Determine Long-Running Background Jobs
Audience: Data Users
Content Summary: This page shows users how to identify background jobs that take too long to run.
Query Overview
Below is a SQL query, which will help determine background jobs that take too long to run.

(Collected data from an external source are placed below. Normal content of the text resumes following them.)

import Literature.MathematicalPhysics.QuantumFieldTheory.Jegerlehner2017.SpectralFunctionInsertions
import Literature.Analysis.TotalPositivity.PolyaFrequencyZeros
import Mathlib.Analysis.SpecialFunctions.Log.Deriv
import HarnessLib

/-!
# The one-loop kernel `K` as a power series on the unit disc, and its majorant `𝒦`
(venture QEDPrecision, cell `pub-qed`, literature seat, gen 13; folder `SpectralMajorants/`, file 1)

HONEST FRAMING (verbatim, venture QEDPrecision): independent recomputation; certified where stated,
statistical where stated; no new-physics claim.

## What this file is

The I(b)/I(c) certificate of the cell (HOME `certs/SetIbIc/`, instrument B1′) bounds the Gauss–Legendre
remainder of its outer `x`-quadrature with the KERNEL theorem
`Literature.Analysis.Quadrature.norm_integral_sub_gaussLegendre_le_interval`, whose premise — the
integrand is complex-analytic on a Bernstein region and bounded there by an explicit `M` — was derived ON
PAPER in `certs/SetIbIc/repr/gl_bounds.md` §2.  This folder makes that premise a kernel statement about the
Lean-typed objects of `Literature/…/Jegerlehner2017/SpectralFunctionInsertions.lean` (p217042).  This file is
§2.2 of the note, for the inner one-loop integral

  `K(x) := ∫₀¹ ρ₂(t)/W_t(x) dt = 4/(3x²) − 4/(3x) − 5/9 + (x³−6x+4)/(3x³)·ln(1−x)`   (`0 < x < 1`),

whose power series `K(x) = Σ_{n≥1} n(n+7)/(3(n+1)(n+3)(n+4)) xⁿ⁺¹` is the tree's
`Jegerlehner2017.neg_piOneLoop_sX_hasSum` (with `integral_rho2_div_wt_eq_neg_piOneLoop`):

* `kCoeff n = n(n+7)/(3(n+1)(n+3)(n+4))`, `0 ≤ kCoeff n ≤ 1/(3(n+1))` and `kCoeff 0 = 0`;
* `kC z := z · Σₙ kCoeff n zⁿ` — the complex extension of `K` to the open unit disc as a power series;
  `kC_ofReal` : for `0 < x < 1`, `kC x = ∫₀¹ ρ₂(t)/W_t(x) dt` (the typed real object);
* `differentiableOn_kC` : `kC` is complex-differentiable on `ball 0 1` (power series with bounded
  coefficients; via `Literature.Analysis.TotalPositivity.hasFPowerSeriesOnBall_of_hasSum`);
* `norm_kC_le` : `‖kC z‖ ≤ 𝒦(‖z‖)` for `‖z‖ < 1`, `𝒦(r) := kMaj r = (1/3)(−ln(1−r) − r)` — EXACTLY the
  majorant of gl_bounds.md §2.2 ("`a_k ≥ 0` and `a_k ≤ 1/(3k)`, so `|K(z)| ≤ Σ a_k r^k ≤ (1/3)Σ_{k≥2} r^k/k`");
* `kMaj_nonneg`, `kMaj_mono` (so `‖z‖ ≤ r < 1 ⇒ ‖kC z‖ ≤ 𝒦(r)`, `norm_kC_le_of_norm_le`), and the real
  corollary `abs_integral_rho2_div_wt_le_kMaj` : `0 < x < 1 ⇒ |K(x)| ≤ 𝒦(x)`.

NEW WORK of the cell (elementary analysis about the cell's typed objects), not a published result; nothing
here is cited as a fact anywhere; no numerical value of any anomaly integral is asserted.  Not an R-row.
-/

noncomputable section

open Real Set MeasureTheory intervalIntegral

namespace Summit.Ventures.QEDPrecision.SpectralMajorants

open Literature.MathematicalPhysics.QuantumFieldTheory.Jegerlehner2017

/-! ### The coefficients -/

/-- The power-series coefficient of `xⁿ⁺¹` in `K(x)`: `n(n+7)/(3(n+1)(n+3)(n+4))`
(= `a_{n+1}` of gl_bounds.md §1 with `a_k = (k−1)(k+6)/(3k(k+2)(k+3))`). -/
def kCoeff (n : ℕ) : ℝ :=
  (n : ℝ) * ((n : ℝ) + 7) / (3 * (((n : ℝ) + 1) * ((n : ℝ) + 3) * ((n : ℝ) + 4)))

/-- `a_1 = 0`: the series of `K` starts at `x²`. -/
theorem kCoeff_zero : kCoeff 0 = 0 := by simp [kCoeff]

/-- `a_k ≥ 0`. -/
theorem kCoeff_nonneg (n : ℕ) : 0 ≤ kCoeff n := by
  unfold kCoeff; positivity

/-- `a_k ≤ 1/(3k)`: here `kCoeff n ≤ 1/(3(n+1))`, because `n(n+7) ≤ (n+3)(n+4)`. -/
theorem kCoeff_le (n : ℕ) : kCoeff n ≤ 1 / (3 * ((n : ℝ) + 1)) := by
  unfold kCoeff
  have h1 : (0 : ℝ) < (n : ℝ) + 1 := by positivity
  have h3 : (0 : ℝ) < ((n : ℝ) + 3) * ((n : ℝ) + 4) := by positivity
  rw [div_le_div_iff₀ (by positivity) (by positivity)]
  nlinarith [h1, h3, mul_pos h1 h3]

/-- The cruder uniform bound `kCoeff n ≤ 1/3`. -/
theorem kCoeff_le_third (n : ℕ) : kCoeff n ≤ 1 / 3 := by
  refine (kCoeff_le n).trans ?_
  have h1 : (1 : ℝ) ≤ (n : ℝ) + 1 := by
    have : (0 : ℝ) ≤ n := Nat.cast_nonneg n
    linarith
  rw [div_le_div_iff₀ (by positivity) (by norm_num)]
  nlinarith

/-! ### The complex power series -/

/-- `Σₙ kCoeff n · zⁿ` (so that `K = z · kS z`). -/
def kS (z : ℂ) : ℂ := ∑' n : ℕ, (kCoeff n : ℂ) * z ^ n

/-- The complex extension of the one-loop kernel `K` to the unit disc: `kC z = z · Σₙ kCoeff n zⁿ`. -/
def kC (z : ℂ) : ℂ := z * kS z

/-- Termwise geometric domination `‖aₙ zⁿ‖ ≤ ‖z‖ⁿ/3`. -/
theorem norm_kCoeff_mul_pow_le (n : ℕ) (z : ℂ) :
    ‖(kCoeff n : ℂ) * z ^ n‖ ≤ 1 / 3 * ‖z‖ ^ n := by
  rw [norm_mul, norm_pow, Complex.norm_real, Real.norm_eq_abs, abs_of_nonneg (kCoeff_nonneg n)]
  exact mul_le_mul_of_nonneg_right (kCoeff_le_third n) (pow_nonneg (norm_nonneg _) _)

/-- Absolute convergence of the series of `kS` on the open unit disc. -/
theorem summable_norm_kS_term {z : ℂ} (hz : ‖z‖ < 1) :
    Summable fun n : ℕ => ‖(kCoeff n : ℂ) * z ^ n‖ := by
  refine Summable.of_nonneg_of_le (fun n => norm_nonneg _) (fun n => norm_kCoeff_mul_pow_le n z) ?_
  exact (summable_geometric_of_lt_one (norm_nonneg _) hz).mul_left (1 / 3)

/-- `kS z = Σₙ kCoeff n zⁿ` as a `HasSum`, `‖z‖ < 1`. -/
theorem kS_hasSum {z : ℂ} (hz : ‖z‖ < 1) :
    HasSum (fun n : ℕ => (kCoeff n : ℂ) * z ^ n) (kS z) :=
  (summable_norm_kS_term hz).of_norm.hasSum

/-- `kS` is given by its power series on the unit ball, hence analytic there. -/
theorem hasFPowerSeriesOnBall_kS :
    HasFPowerSeriesOnBall kS (FormalMultilinearSeries.ofScalars ℂ (fun n => (kCoeff n : ℂ))) 0
      (ENNReal.ofReal 1) :=
  Literature.Analysis.TotalPositivity.hasFPowerSeriesOnBall_of_hasSum one_pos
    (fun _ hz => kS_hasSum hz)

/-- `kS` is complex-differentiable on the open unit disc. -/
theorem differentiableOn_kS : DifferentiableOn ℂ kS (Metric.ball (0 : ℂ) 1) := by
  have h := hasFPowerSeriesOnBall_kS.differentiableOn
  rwa [Metric.eball_ofReal] at h

/-- **`K` is complex-differentiable on the open unit disc** (gl_bounds.md §2.1: "K is analytic … on the unit
disc by its power series"). -/
theorem differentiableOn_kC : DifferentiableOn ℂ kC (Metric.ball (0 : ℂ) 1) :=
  differentiableOn_id.mul differentiableOn_kS

/-! ### Agreement with the typed real object on `(0,1)` -/

/-- For `0 ≤ x < 1` the real series: `Σ kCoeff n xⁿ⁺¹ = −Π₂(s_x)` (the tree's `neg_piOneLoop_sX_hasSum`). -/
theorem hasSum_kCoeff_real {x : ℝ} (hx0 : 0 ≤ x) (hx1 : x < 1) :
    HasSum (fun n : ℕ => kCoeff n * x ^ (n + 1)) (-piOneLoop (sX x)) := by
  refine (neg_piOneLoop_sX_hasSum hx0 hx1).congr_fun fun n => ?_
  simp only [kCoeff]

/-- **`kC` extends `K`**: for `0 < x < 1`, `kC x = ∫₀¹ ρ₂(t)/W_t(x) dt`. -/
theorem kC_ofReal {x : ℝ} (hx0 : 0 < x) (hx1 : x < 1) :
    kC (x : ℂ) = ((∫ t in (0:ℝ)..1, rho2 t / wt t x 1 : ℝ) : ℂ) := by
  rw [integral_rho2_div_wt_eq_neg_piOneLoop hx0 hx1]
  have hxn : ‖(x : ℂ)‖ < 1 := by
    rw [Complex.norm_real, Real.norm_eq_abs, abs_of_pos hx0]; exact hx1
  have h1 : HasSum (fun n : ℕ => (x : ℂ) * ((kCoeff n : ℂ) * (x : ℂ) ^ n)) (kC (x : ℂ)) :=
    (kS_hasSum hxn).mul_left (x : ℂ)
  have h2 : HasSum (fun n : ℕ => ((kCoeff n * x ^ (n + 1) : ℝ) : ℂ)) ((-piOneLoop (sX x) : ℝ) : ℂ) :=
    (Complex.ofRealCLM.hasSum (hasSum_kCoeff_real hx0.le hx1))
  have h3 : (fun n : ℕ => ((kCoeff n * x ^ (n + 1) : ℝ) : ℂ))
      = fun n : ℕ => (x : ℂ) * ((kCoeff n : ℂ) * (x : ℂ) ^ n) := by
    funext n; push_cast; ring
  rw [h3] at h2
  exact h1.unique h2

/-! ### The majorant `𝒦(r) = (1/3)(−ln(1−r) − r)` -/

/-- gl_bounds.md §2.2's `𝒦(r) := (1/3)(ln(1/(1−r)) − r)`. -/
def kMaj (r : ℝ) : ℝ := 1 / 3 * (-Real.log (1 - r) - r)

/-- `𝒦(0) = 0`. -/
theorem kMaj_zero : kMaj 0 = 0 := by simp [kMaj]

/-- `𝒦` is non-decreasing on `[0,1)`. -/
theorem kMaj_mono {r₁ r₂ : ℝ} (h0 : 0 ≤ r₁) (h12 : r₁ ≤ r₂) (h2 : r₂ < 1) : kMaj r₁ ≤ kMaj r₂ := by
  unfold kMaj
  have hp1 : 0 < 1 - r₁ := by linarith
  have hp2 : 0 < 1 - r₂ := by linarith
  -- log((1−r₁)/(1−r₂)) ≥ 1 − (1−r₂)/(1−r₁) = (r₂ − r₁)/(1 − r₁) ≥ r₂ − r₁
  have hlog : Real.log (1 - r₁) - Real.log (1 - r₂) ≥ r₂ - r₁ := by
    rw [← Real.log_div hp1.ne' hp2.ne']
    have h := Real.one_sub_inv_le_log_of_pos (div_pos hp1 hp2)
    rw [inv_div] at h
    have h' : 1 - (1 - r₂) / (1 - r₁) = (r₂ - r₁) / (1 - r₁) := by field_simp; ring
    rw [h'] at h
    have h'' : r₂ - r₁ ≤ (r₂ - r₁) / (1 - r₁) := by
      rw [le_div_iff₀ hp1]; nlinarith
    linarith
  nlinarith

/-- `𝒦 ≥ 0` on `[0,1)`. -/
theorem kMaj_nonneg {r : ℝ} (h0 : 0 ≤ r) (h1 : r < 1) : 0 ≤ kMaj r := by
  have := kMaj_mono le_rfl h0 h1
  rwa [kMaj_zero] at this

/-- The majorant series: `Σₙ Mₙ = 𝒦(ρ)` with `Mₙ = ρⁿ⁺¹/(3(n+1))` for `n ≥ 1` and `M₀ = 0`. -/
theorem hasSum_kMaj {ρ : ℝ} (h0 : 0 ≤ ρ) (h1 : ρ < 1) :
    HasSum (fun n : ℕ => ρ ^ (n + 1) / (3 * ((n : ℝ) + 1)) - if n = 0 then ρ / 3 else 0) (kMaj ρ) := by
  have habs : |ρ| < 1 := by rw [abs_of_nonneg h0]; exact h1
  have hL := (Real.hasSum_pow_div_log_of_abs_lt_one habs).div_const 3
  have hI := hasSum_ite_eq 0 (ρ / 3)
  have h := hL.sub hI
  have hv : -Real.log (1 - ρ) / 3 - ρ / 3 = kMaj ρ := by unfold kMaj; ring
  rw [hv] at h
  refine h.congr_fun fun n => ?_
  have e : ρ ^ (n + 1) / (3 * ((n : ℝ) + 1)) = ρ ^ (n + 1) / ((n : ℝ) + 1) / 3 := by
    rw [div_div, mul_comm]
  rw [e]

/-- Termwise: `aₙ ρⁿ⁺¹ ≤ Mₙ` (the majorant series of `hasSum_kMaj`). -/
theorem kCoeff_mul_pow_le {ρ : ℝ} (h0 : 0 ≤ ρ) (n : ℕ) :
    kCoeff n * ρ ^ (n + 1) ≤ ρ ^ (n + 1) / (3 * ((n : ℝ) + 1)) - if n = 0 then ρ / 3 else 0 := by
  by_cases hn : n = 0
  · subst hn; simp [kCoeff]
  · simp only [hn, if_false, sub_zero]
    have h := mul_le_mul_of_nonneg_right (kCoeff_le n) (pow_nonneg h0 (n + 1))
    calc kCoeff n * ρ ^ (n + 1) ≤ 1 / (3 * ((n : ℝ) + 1)) * ρ ^ (n + 1) := h
      _ = ρ ^ (n + 1) / (3 * ((n : ℝ) + 1)) := by ring

/-- **The majorant of gl_bounds.md §2.2**: `‖K(z)‖ ≤ 𝒦(‖z‖)` on the open unit disc. -/
theorem norm_kC_le {z : ℂ} (hz : ‖z‖ < 1) : ‖kC z‖ ≤ kMaj ‖z‖ := by
  have h0 : 0 ≤ ‖z‖ := norm_nonneg z
  -- ‖kC z‖ = ‖Σ kCoeff n z^(n+1)‖ ≤ Σ kCoeff n ‖z‖^(n+1) ≤ Σ Mₙ = 𝒦(‖z‖)
  have hser : HasSum (fun n : ℕ => (kCoeff n : ℂ) * z ^ (n + 1)) (kC z) := by
    refine ((kS_hasSum hz).mul_left z).congr_fun fun n => ?_
    ring
  have hnorm : ∀ n : ℕ, ‖(kCoeff n : ℂ) * z ^ (n + 1)‖ = kCoeff n * ‖z‖ ^ (n + 1) := by
    intro n
    rw [norm_mul, norm_pow, Complex.norm_real, Real.norm_eq_abs, abs_of_nonneg (kCoeff_nonneg n)]
  have hsM := hasSum_kMaj h0 hz
  have hsN : Summable fun n : ℕ => ‖(kCoeff n : ℂ) * z ^ (n + 1)‖ := by
    refine Summable.of_nonneg_of_le (fun n => norm_nonneg _) (fun n => ?_) hsM.summable
    rw [hnorm]; exact kCoeff_mul_pow_le h0 n
  calc ‖kC z‖ = ‖∑' n : ℕ, (kCoeff n : ℂ) * z ^ (n + 1)‖ := by rw [hser.tsum_eq]
    _ ≤ ∑' n : ℕ, ‖(kCoeff n : ℂ) * z ^ (n + 1)‖ := norm_tsum_le_tsum_norm hsN
    _ ≤ ∑' n : ℕ, (‖z‖ ^ (n + 1) / (3 * ((n : ℝ) + 1)) - if n = 0 then ‖z‖ / 3 else 0) :=
        hsN.tsum_le_tsum (fun n => by rw [hnorm]; exact kCoeff_mul_pow_le h0 n) hsM.summable
    _ = kMaj ‖z‖ := hsM.tsum_eq

/-- `‖z‖ ≤ r < 1 ⇒ ‖K(z)‖ ≤ 𝒦(r)` (the form used on a disc containing a Bernstein region). -/
theorem norm_kC_le_of_norm_le {z : ℂ} {r : ℝ} (hzr : ‖z‖ ≤ r) (hr : r < 1) : ‖kC z‖ ≤ kMaj r :=
  (norm_kC_le (lt_of_le_of_lt hzr hr)).trans (kMaj_mono (norm_nonneg z) hzr hr)

/-- Real corollary: for `0 < x < 1`, `|K(x)| ≤ 𝒦(x)` (and `K(x) ≥ 0` is the tree's
`neg_piOneLoop_sX_bounds`). -/
theorem abs_integral_rho2_div_wt_le_kMaj {x : ℝ} (hx0 : 0 < x) (hx1 : x < 1) :
    |∫ t in (0:ℝ)..1, rho2 t / wt t x 1| ≤ kMaj x := by
  have hxn : ‖(x : ℂ)‖ = x := by rw [Complex.norm_real, Real.norm_eq_abs, abs_of_pos hx0]
  have h := norm_kC_le (z := (x : ℂ)) (by rw [hxn]; exact hx1)
  rwa [kC_ofReal hx0 hx1, Complex.norm_real, Real.norm_eq_abs, hxn] at h

end Summit.Ventures.QEDPrecision.SpectralMajorants

end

Note: This query unions the job and archive table. Adjust the top interval appropriately for your needs.
Instructions
Run the following SQL query to determine background jobs that take too long to run.
WITH
--FOR INTERVAL USAGE ===> NOW() - INTERVAL '4 hours' AS start_dt
--FOR SPECIFIC DATETIME USAGE ===> TO_TIMESTAMP('2021-11-23 12:05:00', 'YYYY-MM-DD hh24:mi:ss')::timestamp without time zone at time zone 'EDT' AS start_dt
vars AS (
SELECT
NOW() AS end_dt,
NOW() - INTERVAL '7 days' AS start_dt
),
all_jobs_raw AS (
SELECT name, state, startedon, createdon, completedon, data FROM pgboss.job
UNION SELECT name, state, startedon, createdon, completedon, data FROM pgboss.archive -- COMMENT OUT THIS TABLE IF LESS THAN 12 HOURS AND RUNNING SLOW
),
all_jobs AS (
SELECT
CASE
WHEN name = 'automaticSubscription' AND data->>'profileId' IS NULL THEN 'autoSub - ByDataSource'
WHEN name = 'automaticSubscription' AND data->>'profileId' IS NOT NULL THEN 'autoSub - ByUser'
WHEN name ILIKE 'nativeSqlProfileRefresh_Snowflake%' THEN 'nativeSqlProfileRefresh_Snowflake%'
WHEN name ILIKE 'nativeSqlProfileRefresh_Redshift%' THEN 'nativeSqlProfileRefresh_Redshift%'
ELSE name
END AS name, state, startedon, completedon
FROM all_jobs_raw INNER JOIN vars ON TRUE
WHERE all_jobs_raw.createdon > vars.start_dt and all_jobs_raw.createdon < vars.end_dt
),
batches AS (
SELECT DISTINCT name, COUNT(*) AS job_count, AVG(completedon - startedon) AS average_time
FROM all_jobs GROUP BY name)
SELECT *, job_count * average_time AS total_time, end_dt - start_dt AS all_time
FROM batches
JOIN vars ON TRUE
ORDER BY total_time DESC;